Task to carry out:
In the listing below, locate the line that contains "have h1 : Tendsto" and the line that contains "-- (d) Vitali". Restate word for word those two lines and every line between them, and nothing else.

Data:
+ + + + +

/-! ## §2 The holomorphic continuum limit -/

section Limit

variable (L : ℕ) [NeZero L]

/-- ★★★ **THE CONTINUUM-LIMIT DRESSED COVARIANCE IS HOLOMORPHIC IN THE COUPLING, WITH ALL-ORDERS CAUCHY BOUNDS** ([B9] Theorem 3.4's
«the extended operators satisfy all the inequalities» surviving King's `k → ∞` limit, A = 0 scalar model).  For odd `L ≥ 3`, `a, m² > 0` there is
`w₁ > 0` such that for every volume exponent `e`, every potential tower `v` on the fine tori over `Π ℤ∕(2L^{e+1})` with `sup|v_N| ≤ w₀ ≤ w₁`, `w₀ > 0`,
coherence defect `|v_{L·L^k}(x′) − v_{L^k}(x′ under)| ≤ ν₀s^k` (`0 ≤ ν₀ ≤ w₁`, `0 ≤ s ≤ L^{−1∕2}`), and all unit sites `x, y` — with
`f k z := C^{(k+1)}_{z·v}(x,y) = (Δ^{(k+1)}_{z·v_{L^{k+1}}} + aL⁻²Q*Q)⁻¹(x,y)` (28b's `kingCovPotC`) and `R := r_K∕w₀` (`r_K = cplxWindow`):
(i) `DifferentiableOn ℂ (vitaliLim f) (ball 0 R)`; (ii) `f_k → vitaliLim f` locally uniformly on `ball 0 R`; (iii) pointwise on the ball;
(iv) `deriv f_k → deriv (vitaliLim f)` locally uniformly; (v) `‖vitaliLim f z‖ ≤ 2∕γ₀`; (vi) `‖(vitaliLim f)^{(n)}(z₀)‖ ≤ n!·(2∕γ₀)∕rⁿ` for
`closedBall z₀ r ⊆ ball 0 R`, `r > 0`, every `n`; (vii) for `z ∈ ball 0 R` and any `l` with `f_k z → l`, `vitaliLim f z = l` (so at a real
coupling `t` it is the entry of 10e's `C^{(∞)}_{t·v}`).
[cite: Balaban1985BackgroundPropagators, Thm 3.4 p.400, (3.64)–(3.65) p.402 (template); King1986, Lemma 4.5 (4.38) p.674, §4 pp.675–676 (A = 0)] -/
theorem king_continuumLimit_holomorphic (hLodd : Odd L) (hL : 2 ≤ L) {a m2 : ℝ} (ha : 0 < a) (hm : 0 < m2) :
    ∃ w₁ : ℝ, 0 < w₁ ∧
      ∀ (e : ℕ) (v : ∀ N : ℕ, Tor (fine N (kingU d L e)) → ℝ) (w₀ ν₀ s : ℝ),
      0 ≤ ν₀ → ν₀ ≤ w₁ → 0 ≤ s → s ≤ (L : ℝ) ^ (-(1 / 2 : ℝ)) →
      0 < w₀ → (∀ (N : ℕ) (x : Tor (fine N (kingU d L e))), |v N x| ≤ w₀) → w₀ ≤ w₁ →
      (∀ (k : ℕ), 1 ≤ k → ∀ x' : Tor (fine (L ^ 1 * L ^ k) (kingU d L e)),
          |v (L ^ 1 * L ^ k) x' - v (L ^ k) (underPtN L k 1 (kingU d L e) x')| ≤ ν₀ * s ^ k) →
      ∀ x y : Tor (kingU d L e),
        let f : ℕ → ℂ → ℂ := fun k z => kingCovPotC d a m2 L (kingM d L e) (k + 1) z (v (L ^ (k + 1))) x y
        let R : ℝ := cplxWindow d a m2 L / w₀
        DifferentiableOn ℂ (vitaliLim f) (ball 0 R) ∧
        TendstoLocallyUniformlyOn f (vitaliLim f) atTop (ball 0 R) ∧
        (∀ z ∈ ball 0 R, Tendsto (fun k => f k z) atTop (𝓝 (vitaliLim f z))) ∧
        TendstoLocallyUniformlyOn (fun k => deriv (f k)) (deriv (vitaliLim f)) atTop (ball 0 R) ∧
        (∀ z ∈ ball 0 R, ‖vitaliLim f z‖ ≤ 2 / gam0L (d + 1) a L) ∧
        (∀ (z₀ : ℂ) (r : ℝ), 0 < r → closedBall z₀ r ⊆ ball 0 R → ∀ n : ℕ,
            ‖iteratedDeriv n (vitaliLim f) z₀‖ ≤ n.factorial * (2 / gam0L (d + 1) a L) / r ^ n) ∧
        (∀ z ∈ ball 0 R, ∀ l : ℂ, Tendsto (fun k => f k z) atTop (𝓝 l) → vitaliLim f z = l) := by
  obtain ⟨κ, w₁, C, hκ, hw₁, hC, H⟩ := king_continuumLimit_W (d := d) L hLodd hL ha hm
  refine ⟨w₁, hw₁, ?_⟩
  intro e v w₀ ν₀ s hν₀ hν₁ hs0 hs1 hw₀ hv hw₁' hcoh x y f R
  have hγ := gam0L_pos (d := d + 1) ha hL
  have hwin := cplxWindow_pos (d := d) (L := L) ha hm hL
  have hR : 0 < R := div_pos hwin hw₀
  -- (a) every level is holomorphic on the ball
  have hzw : ∀ z ∈ ball (0 : ℂ) R, ‖z‖ * w₀ ≤ cplxWindow d a m2 L := by
    intro z hz
    rw [mem_ball_zero_iff] at hz
    have : ‖z‖ * w₀ < cplxWindow d a m2 L / w₀ * w₀ := mul_lt_mul_of_pos_right hz hw₀
    rw [div_mul_cancel₀ _ hw₀.ne'] at this
    exact this.le
  have hd : ∀ k, DifferentiableOn ℂ (f k) (ball 0 R) := fun k z hz =>
    (differentiableAt_kingCovPotC_apply (M := kingM d L e) ha hm hL (Nat.succ_le_succ (Nat.zero_le k)) hw₀.le (hv _) (hzw z hz) x y)
      |>.differentiableWithinAt
  -- (b) the k-uniform bound
  have hb : ∀ k, ∀ z ∈ ball (0 : ℂ) R, ‖f k z‖ ≤ 2 / gam0L (d + 1) a L := fun k z hz =>
    kingCovPotC_apply_norm_le (M := kingM d L e) ha hm hL (Nat.succ_le_succ (Nat.zero_le k)) hw₀.le (hv _) (hzw z hz) x y
  -- (c) convergence at the real couplings 0 < t < 1 (part 10e on the tower t·v)
  have hconv : ∀ t : ℝ, 0 < t → t < 1 → ∃ l : ℂ, Tendsto (fun k => f k (t : ℂ)) atTop (𝓝 l) := by
    intro t ht0 ht1
    have hvt : ∀ (N : ℕ) (x : Tor (fine N (kingU d L e))), |(t • v) N x| ≤ t * w₀ := by
      intro N x'
      show |t * v N x'| ≤ t * w₀
      rw [abs_mul, abs_of_pos ht0]
      exact mul_le_mul_of_nonneg_left (hv N x') ht0.le
    have hcoht : ∀ (k : ℕ), 1 ≤ k → ∀ x' : Tor (fine (L ^ 1 * L ^ k) (kingU d L e)),
        |(t • v) (L ^ 1 * L ^ k) x' - (t • v) (L ^ k) (underPtN L k 1 (kingU d L e) x')| ≤ (t * ν₀) * s ^ k := by
      intro k hk x'
      show |t * v (L ^ 1 * L ^ k) x' - t * v (L ^ k) (underPtN L k 1 (kingU d L e) x')| ≤ (t * ν₀) * s ^ k
      rw [← mul_sub, abs_mul, abs_of_pos ht0, mul_assoc]
      exact mul_le_mul_of_nonneg_left (hcoh k hk x') ht0.le
    have htw : t * w₀ ≤ w₁ := by nlinarith
    have htν : t * ν₀ ≤ w₁ := by nlinarith
    obtain ⟨Dinf, Cinf, -, -, -, -, hlim, -, -⟩ := H e (t • v) (t * w₀) (t * ν₀) s (by positivity) htν hs0 hs1 hvt htw hcoht
    refine ⟨(Cinf x y : ℂ), ?_⟩
    have h1 : Tendsto (fun k => ((kingCovE a m2 L (kingM d L e) (fullPert a m2 L (kingM d L e) (t • v)) (k + 1) x y : ℝ) : ℂ)) atTop
        (𝓝 (Cinf x y : ℂ)) :=
      ((Complex.continuous_ofReal.tendsto _).comp (hlim x y)).comp (tendsto_add_atTop_nat 1)
    refine h1.congr fun k => ?_
    exact (kingCovPotC_real_eq_kingCovE v (Nat.succ_le_succ (Nat.zero_le k)) t x y).symm
  -- (d) Vitali
  have hV := vitali_disc hR one_pos hd hb hconv
  refine ⟨hV.1, hV.2.1, hV.2.2, (vitali_disc_deriv hR one_pos hd hb hconv).1, fun z hz => norm_vitaliLim_le hR one_pos hd hb hconv hz,
    fun z₀ r hr hsub n => norm_iteratedDeriv_vitaliLim_le hR one_pos hd hb hconv hr hsub n,
    fun z hz l hl => vitaliLim_eq_of_tendsto hR one_pos hd hb hconv hz hl⟩

end Limit

/-! ## §3 The levels are bounded uniformly on the disc -/

section Levels

variable {N : ℕ} [NeZero N] {U : Fin (d + 1) → ℕ} [∀ μ, NeZero (U μ)] {a c m2 : ℝ}

/-- The sandwich entry is a Hermitian pairing of block rows: `(Q M Qᵀ)(b,b′) = ⟨Q_b, M Q_{b′}⟩` (the rows are real). [folklore] -/
theorem sandwichC_apply_eq (M : Matrix (Tor (fine N U)) (Tor (fine N U)) ℂ) (b b' : Tor U) :
    ((Qmat N U).map Complex.ofReal * M * ((Qmat N U).map Complex.ofReal)ᵀ) b b'
      = star (fun x => (Qmat N U b x : ℂ)) ⬝ᵥ M *ᵥ (fun x => (Qmat N U b' x : ℂ)) := by
  simp only [Matrix.mul_apply, Matrix.transpose_apply, Matrix.map_apply, dotProduct, Matrix.mulVec, Pi.star_apply, Complex.star_def,
    Complex.conj_ofReal, Finset.sum_mul, Finset.mul_sum]
  rw [Finset.sum_comm]
  exact sum_congr rfl fun x _ => sum_congr rfl fun y _ => by ring

/-- `‖Q_b‖₂² = N^{−(d+1)}` over ℂ (9a's `Qrow_dot_self`). [cite: King1986, (2.10)–(2.11) p.653] -/
theorem nsq_QmatC_row (b : Tor U) : nsq (fun x => (Qmat N U b x : ℂ)) = (((N : ℕ) : ℝ) ^ (d + 1))⁻¹ := by
  rw [← Qrow_dot_self (N := N) (U := U) b]
  simp only [nsq, dotProduct, Complex.norm_real, Real.norm_eq_abs, pow_two, abs_mul_abs_self]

+ + + + +

Written solution:
    have h1 : Tendsto (fun k => ((kingCovE a m2 L (kingM d L e) (fullPert a m2 L (kingM d L e) (t • v)) (k + 1) x y : ℝ) : ℂ)) atTop
        (𝓝 (Cinf x y : ℂ)) :=
      ((Complex.continuous_ofReal.tendsto _).comp (hlim x y)).comp (tendsto_add_atTop_nat 1)
    refine h1.congr fun k => ?_
    exact (kingCovPotC_real_eq_kingCovE v (Nat.succ_le_succ (Nat.zero_le k)) t x y).symm
  -- (d) Vitali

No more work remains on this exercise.